O trabalho escravo no Brasil contemporâneo
Enviada em 17/10/2020
A Leia Áurea assinada no tempo do Brasil império foi um grande avanço para o combate a escravidão naquela época, hoje no século 21, existe outra ideia de trabalho escravo que as leis modernas tentam coibir. E, esse assunto é tão preocupante que a ONU tenta combater por meio do programa de Objetivos de Desenvolvimento Sustentável (ODS). Por isso que, esse problema indesejado, muitas vezes, causa na sociedade ora degradação da vida humana ora problema de confiabilidade nos negócios para o país.
Inicialmente, cabe destacar que o trabalho análogo a escravidão no Brasil é uma situação de desrespeito a vida humana, pois, por muita das vezes, impõe condições de trabalho subumana como por exemplo, alojamentos inadequados, restrição da liberdade e trabalho por dívida. Portanto, é urgente que a sociedade civil e seus governantes discutam sobre essa problemática, a fim de se evitar ou minimizar as condições impostas aos trabalhadores que por muitas das vezes são imigrantes da América Latina ou se encontram em situação de vulnerabilidade econômica no Brasil.

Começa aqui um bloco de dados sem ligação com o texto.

import Literature.Computability.Complexity.FoldBricks
import Literature.Computability.Complexity.StackNumeric
import Literature.Computability.QuantumComplexity.RevTableauUniform
import HarnessLib

/-!
# Printing the description of a block swap in polynomial time

Trunk `CryptoQuantFine`; uniformity companion of `RevMultiplex.lean` / `WireConjugation.lean`
for swap layers whose second block starts at a *data-dependent* offset: the wrapped family of
`CWrapLayout.lean` conjugates the copy of length `ℓ` by the swap of the front window `[0, K)`
with block `ℓ` at `base = baseB + ℓ·K`, and between the two swaps it prints the given family's
description verbatim — so this swap cannot come out of the one generator program of the other
gadgets (`RevMultiplexGen.lean`), it is printed at the string level: **the description bits
`(RevMux.swapOps [(i, base + i) | i < K]).flatMap opBits` as an `FP` function of
`⟨bin base, 1ᴷ⟩`** (`swapDescFn`, `swapDescFn_apply`, `swapDescFn_mem_FP`), by the counted
concatenation fold of `FoldBricks.lean` over the pieces "three `CNOT` words on wires
`(i, base + i)`" (`cnotBitsFn`: the `gateBits 3 2 [p, q]` of `RevTableauUniform.lean`, built
from `boolPair`s since `wireBits p ++ wireBits q = dbl (⟨bin p, []⟩ ++ ⟨bin q, []⟩)`).
(Arora–Barak 2009, §6.1: descriptions of circuits; §1.3.)

## References

* S. Arora, B. Barak, *Computational Complexity: A Modern Approach*, CUP 2009, §6.1, §1.3.
* M. A. Nielsen, I. L. Chuang, *Quantum Computation and Quantum Information*, CUP 2010, §1.3.4.
-/

noncomputable section

namespace Literature.Computability.QuantumComplexity

open _root_.Computability Polynomial Complexity Complexity.Brick Plumb RevDesc SProg

namespace SwapDesc

/-! ### The bits of one `CNOT` word -/

/-- Two wire fields: `wireBits p ++ wireBits q = dbl (⟨bin p, []⟩ ++ ⟨bin q, []⟩)`. [folklore] -/
theorem wireBits_append_wireBits (p q : ℕ) :
    wireBits p ++ wireBits q = dbl (boolPair (encodeNat p) [] ++ boolPair (encodeNat q) []) := by
  rw [RevDesc.boolPair_eq, RevDesc.boolPair_eq]
  simp [wireBits, dbl_dbl_encodeNat, List.append_assoc]

/-- **The bits of `CNOT p q` in a circuit description**: `gatePre 3 2 ++ ⟨⟨bin p, []⟩ ++ ⟨bin q, []⟩, []⟩`.
[cite: AroraBarak2009, §6.1 (descriptions of circuits)] -/
theorem opBits_cnot (p q : ℕ) :
    opBits (ClOp.cnot p q) = gatePre 3 2 ++ boolPair (boolPair (encodeNat p) [] ++ boolPair (encodeNat q) []) [] := by
  have h1 : opBits (ClOp.cnot p q) = gateBits 3 2 [p, q] := by simp [opBits, agates, AGate.bits, symCode, symArity]
  have h2 : ([p, q] : List ℕ).flatMap wireBits = wireBits p ++ wireBits q := by simp
  rw [h1, gateBits, h2, wireBits_append_wireBits,
    RevDesc.boolPair_eq (boolPair (encodeNat p) [] ++ boolPair (encodeNat q) []) ([] : List Bool), List.append_nil,
    List.append_assoc]

/-- The string function `⟨a, b⟩ ↦ gatePre 3 2 ++ ⟨⟨a, []⟩ ++ ⟨b, []⟩, []⟩`. [folklore] -/
def cnotBitsFn : List Bool → List Bool :=
  appF ∘ fanoutFn (fun _ => gatePre 3 2)
    (fanoutFn (appF ∘ fanoutFn (fanoutFn fstF (fun _ => [])) (fanoutFn sndF (fun _ => []))) (fun _ => []))

/-- Value of `cnotBitsFn` on numerals: the bits of the `CNOT` word. [folklore] -/
theorem cnotBitsFn_apply (p q : ℕ) : cnotBitsFn (boolPair (encodeNat p) (encodeNat q)) = opBits (ClOp.cnot p q) := by
  rw [opBits_cnot]
  simp [cnotBitsFn, fanoutFn_apply]

/-- `cnotBitsFn ∈ FP`. [folklore] -/
theorem cnotBitsFn_mem_FP : cnotBitsFn ∈ FP :=
  comp_mem_FP appF_mem_FP (fanoutFn_mem_FP (const_mem_FP _)
    (fanoutFn_mem_FP (comp_mem_FP appF_mem_FP (fanoutFn_mem_FP (fanoutFn_mem_FP fstF_mem_FP (const_mem_FP _))
      (fanoutFn_mem_FP sndF_mem_FP (const_mem_FP _)))) (const_mem_FP _)))

/-- Length of `cnotBitsFn ⟨a, b⟩`: linear in `|a| + |b|`. [folklore] -/
theorem length_cnotBitsFn (a b : List Bool) :
    (cnotBitsFn (boolPair a b)).length = (gatePre 3 2).length + (4 * a.length + 4 * b.length + 10) := by
  simp [cnotBitsFn, fanoutFn_apply, appF, fstF, sndF, boolUnpair_boolPair, length_boolPair]
  ring

/-- The three words of one swapped pair `(p, q)`: `CNOT p q; CNOT q p; CNOT p q`. [cite: NielsenChuang2010, §1.3.4 (swap from three CNOTs)] -/
def swapBitsFn : List Bool → List Bool :=
  appF ∘ fanoutFn cnotBitsFn (appF ∘ fanoutFn (cnotBitsFn ∘ fanoutFn sndF fstF) cnotBitsFn)

/-- Value of `swapBitsFn` on numerals. [folklore] -/
theorem swapBitsFn_apply (p q : ℕ) :
    swapBitsFn (boolPair (encodeNat p) (encodeNat q)) =
      opBits (ClOp.cnot p q) ++ (opBits (ClOp.cnot q p) ++ opBits (ClOp.cnot p q)) := by
  simp [swapBitsFn, fanoutFn_apply, cnotBitsFn_apply, appF, fstF, sndF, boolUnpair_boolPair]

/-- `swapBitsFn ∈ FP`. [folklore] -/
theorem swapBitsFn_mem_FP : swapBitsFn ∈ FP :=
  comp_mem_FP appF_mem_FP (fanoutFn_mem_FP cnotBitsFn_mem_FP (comp_mem_FP appF_mem_FP
    (fanoutFn_mem_FP (comp_mem_FP cnotBitsFn_mem_FP (fanoutFn_mem_FP sndF_mem_FP fstF_mem_FP)) cnotBitsFn_mem_FP)))

/-! ### The piece function and the fold -/

/-- The piece of index `i` on the context `x = ⟨bin base, 1ᴷ⟩`: the three words of the pair
`(i, base + i)` (the index arrives as `1ⁱ`). [folklore] -/
def pieceFn : List Bool → List Bool :=
  swapBitsFn ∘ fanoutFn (lenBinF ∘ sndF) (addFn ∘ fanoutFn (fstF ∘ fstF) (lenBinF ∘ sndF))

/-- Value of the piece. [folklore] -/
theorem pieceFn_apply (b u : List Bool) (i : ℕ) :
    pieceFn (boolPair (boolPair b u) (ones i)) =
      opBits (ClOp.cnot i (bitsToNat b + i)) ++ (opBits (ClOp.cnot (bitsToNat b + i) i) ++ opBits (ClOp.cnot i (bitsToNat b + i))) := by
  simp [pieceFn, fanoutFn_apply, ones, swapBitsFn_apply]

/-- `pieceFn ∈ FP`. [folklore] -/
theorem pieceFn_mem_FP : pieceFn ∈ FP :=
  comp_mem_FP swapBitsFn_mem_FP (fanoutFn_mem_FP (comp_mem_FP lenBinF_mem_FP sndF_mem_FP)
    (comp_mem_FP addFn_mem_FP (fanoutFn_mem_FP (comp_mem_FP fstF_mem_FP fstF_mem_FP) (comp_mem_FP lenBinF_mem_FP sndF_mem_FP))))

/-- Length of the bits of a `CNOT` word. [folklore] -/
theorem length_opBits_cnot (p q : ℕ) :
    (opBits (ClOp.cnot p q)).length = (gatePre 3 2).length + (4 * (encodeNat p).length + 4 * (encodeNat q).length + 10) := by
  rw [← cnotBitsFn_apply, length_cnotBitsFn]

/-- The clipping constant: every actual piece is this short in the context. [folklore] -/
def clipC : ℕ := 3 * (gatePre 3 2).length + 42

/-- **Actual pieces are short**: for `i ≤ K = |u|`, the piece has length `≤ clipC · (|⟨b, u⟩| + 1)`.
[folklore] -/
theorem length_pieceFn_le (b u : List Bool) {i : ℕ} (hi : i ≤ u.length) :
    (pieceFn (boolPair (boolPair b u) (ones i))).length ≤ clipC * ((boolPair b u).length + 1) := by
  have h1 : (encodeNat i).length ≤ u.length := (length_encodeNat_le_self i).trans hi
  have h2 : (encodeNat (bitsToNat b + i)).length ≤ b.length + u.length + 1 := by
    have h := length_encodeNat_add_le b (encodeNat i)
    rw [bitsToNat_encodeNat] at h
    omega
  rw [pieceFn_apply, List.length_append, List.length_append, length_opBits_cnot, length_opBits_cnot,
    length_boolPair, clipC]
  have h3 : 0 ≤ (gatePre 3 2).length := Nat.zero_le _
  nlinarith [h1, h2, h3, Nat.zero_le b.length, Nat.zero_le u.length]

/-- **The swap-description function**: on `⟨bin base, 1ᴷ⟩`, fold the pieces `i = 0, …, K-1` by
concatenation (`foldLoop appF`, `K` rounds, countdown `bin K`), then read off the accumulator.
[cite: AroraBarak2009, §1.3 (bounded loops)] -/
def swapDescFn : List Bool → List Bool :=
  sndPow 2 ∘ foldLoop appF (clipF clipC pieceFn) X ∘
    fanoutFn (fun w => w) (fanoutFn (lenBinF ∘ sndF) (fun _ => boolPair [] []))

/-- `swapDescFn ∈ FP`. [folklore] -/
theorem swapDescFn_mem_FP : swapDescFn ∈ FP :=
  comp_mem_FP (sndPow_mem_FP 2) (comp_mem_FP (foldLoop_clipF_mem_FP clipC appF_mem_FP length_appF_le pieceFn_mem_FP X)
    (fanoutFn_mem_FP (PolyTimeComputable.id _) (fanoutFn_mem_FP (comp_mem_FP lenBinF_mem_FP sndF_mem_FP) (const_mem_FP _))))

/-- The description bits of the swap of `[0, K)` with `[base, base + K)`, as a `ccat`. [folklore] -/
theorem flatMap_opBits_swapOps_eq_ccat (base : ℕ) : ∀ K : ℕ,
    (((List.range K).map fun i => (i, base + i)).flatMap fun p =>
        [ClOp.cnot p.1 p.2, ClOp.cnot p.2 p.1, ClOp.cnot p.1 p.2]).flatMap opBits =
      ccat (fun i => opBits (ClOp.cnot i (base + i)) ++ (opBits (ClOp.cnot (base + i) i) ++ opBits (ClOp.cnot i (base + i)))) K
  | 0 => rfl
  | K + 1 => by
    rw [List.range_succ, List.map_append, List.flatMap_append, List.flatMap_append,
      flatMap_opBits_swapOps_eq_ccat base K, ccat_succ]
    simp

/-- **`swapDescFn ⟨bin base, 1ᴷ⟩` is the description of the swap layer on the pairs
`(i, base + i)`, `i < K`.** [cite: AroraBarak2009, §6.1 (descriptions of circuits)] -/
theorem swapDescFn_apply (base K : ℕ) :
    swapDescFn (boolPair (encodeNat base) (ones K)) =
      (((List.range K).map fun i => (i, base + i)).flatMap fun p =>
        [ClOp.cnot p.1 p.2, ClOp.cnot p.2 p.1, ClOp.cnot p.1 p.2]).flatMap opBits := by
  rw [flatMap_opBits_swapOps_eq_ccat]
  have h0 : fanoutFn (fun w => w) (fanoutFn (lenBinF ∘ sndF) (fun _ => boolPair [] [])) (boolPair (encodeNat base) (ones K)) =
      boolPair (boolPair (encodeNat base) (ones K)) (boolPair (encodeNat K) (boolPair (ones 0) [])) := by
    simp [fanoutFn_apply, ones]
  rw [swapDescFn, Function.comp_apply, Function.comp_apply, h0,
    foldLoop_apply appF (clipF clipC pieceFn) (by simp [ones]) 0 [],
    sndPow_succ_boolPair, sndPow_succ_boolPair, sndPow_zero_boolPair,
    foldAcc_clipF (fun j _ hj => length_pieceFn_le _ _ (by simp [ones] at hj ⊢; omega)), foldAcc_appF]
  rw [List.nil_append]
  refine ccat_congr fun j _ => ?_
  rw [Nat.zero_add, pieceFn_apply, bitsToNat_encodeNat]

end SwapDesc

end Literature.Computability.QuantumComplexity

end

Outro ponto a ser explorado, é de como o trabalho escravo afeta a economia no Brasil, já que quando uma empresa é descoberta fazendo uso desse modelo laboral, o mercado nacional e internacional trata logo de rechaçar seus produtos. Logo, é notório que o uso do trabalho análogo a escravidão traz um impacto negativo ao comercio brasileiro, uma vez que com ele não vem só a instabilidade comercial e insegurança trabalhista, mas também o enfraquecimento comercia da empresa e o inchamento público.
Então, uma das soluções que se apresentam na luz dessa mazela é colocar em voga esse assunto, por meio do Ministério da Cidadania e do Trabalho, na Câmara dos Deputados e Senadores, com a finalidade de se pensar meios melhores de prevenção, assistência e repressão para combater a escravidão. E, algumas dessas ideias podem passar pela difusão desse assunto na sociedade, por meio de veículos de impressa, penas mais duras para praticantes desse crime e aumento na vigilância nos pontos que hoje são mais usados para prática desse ilícito como, áreas rurais e empresas do ramo têxtil.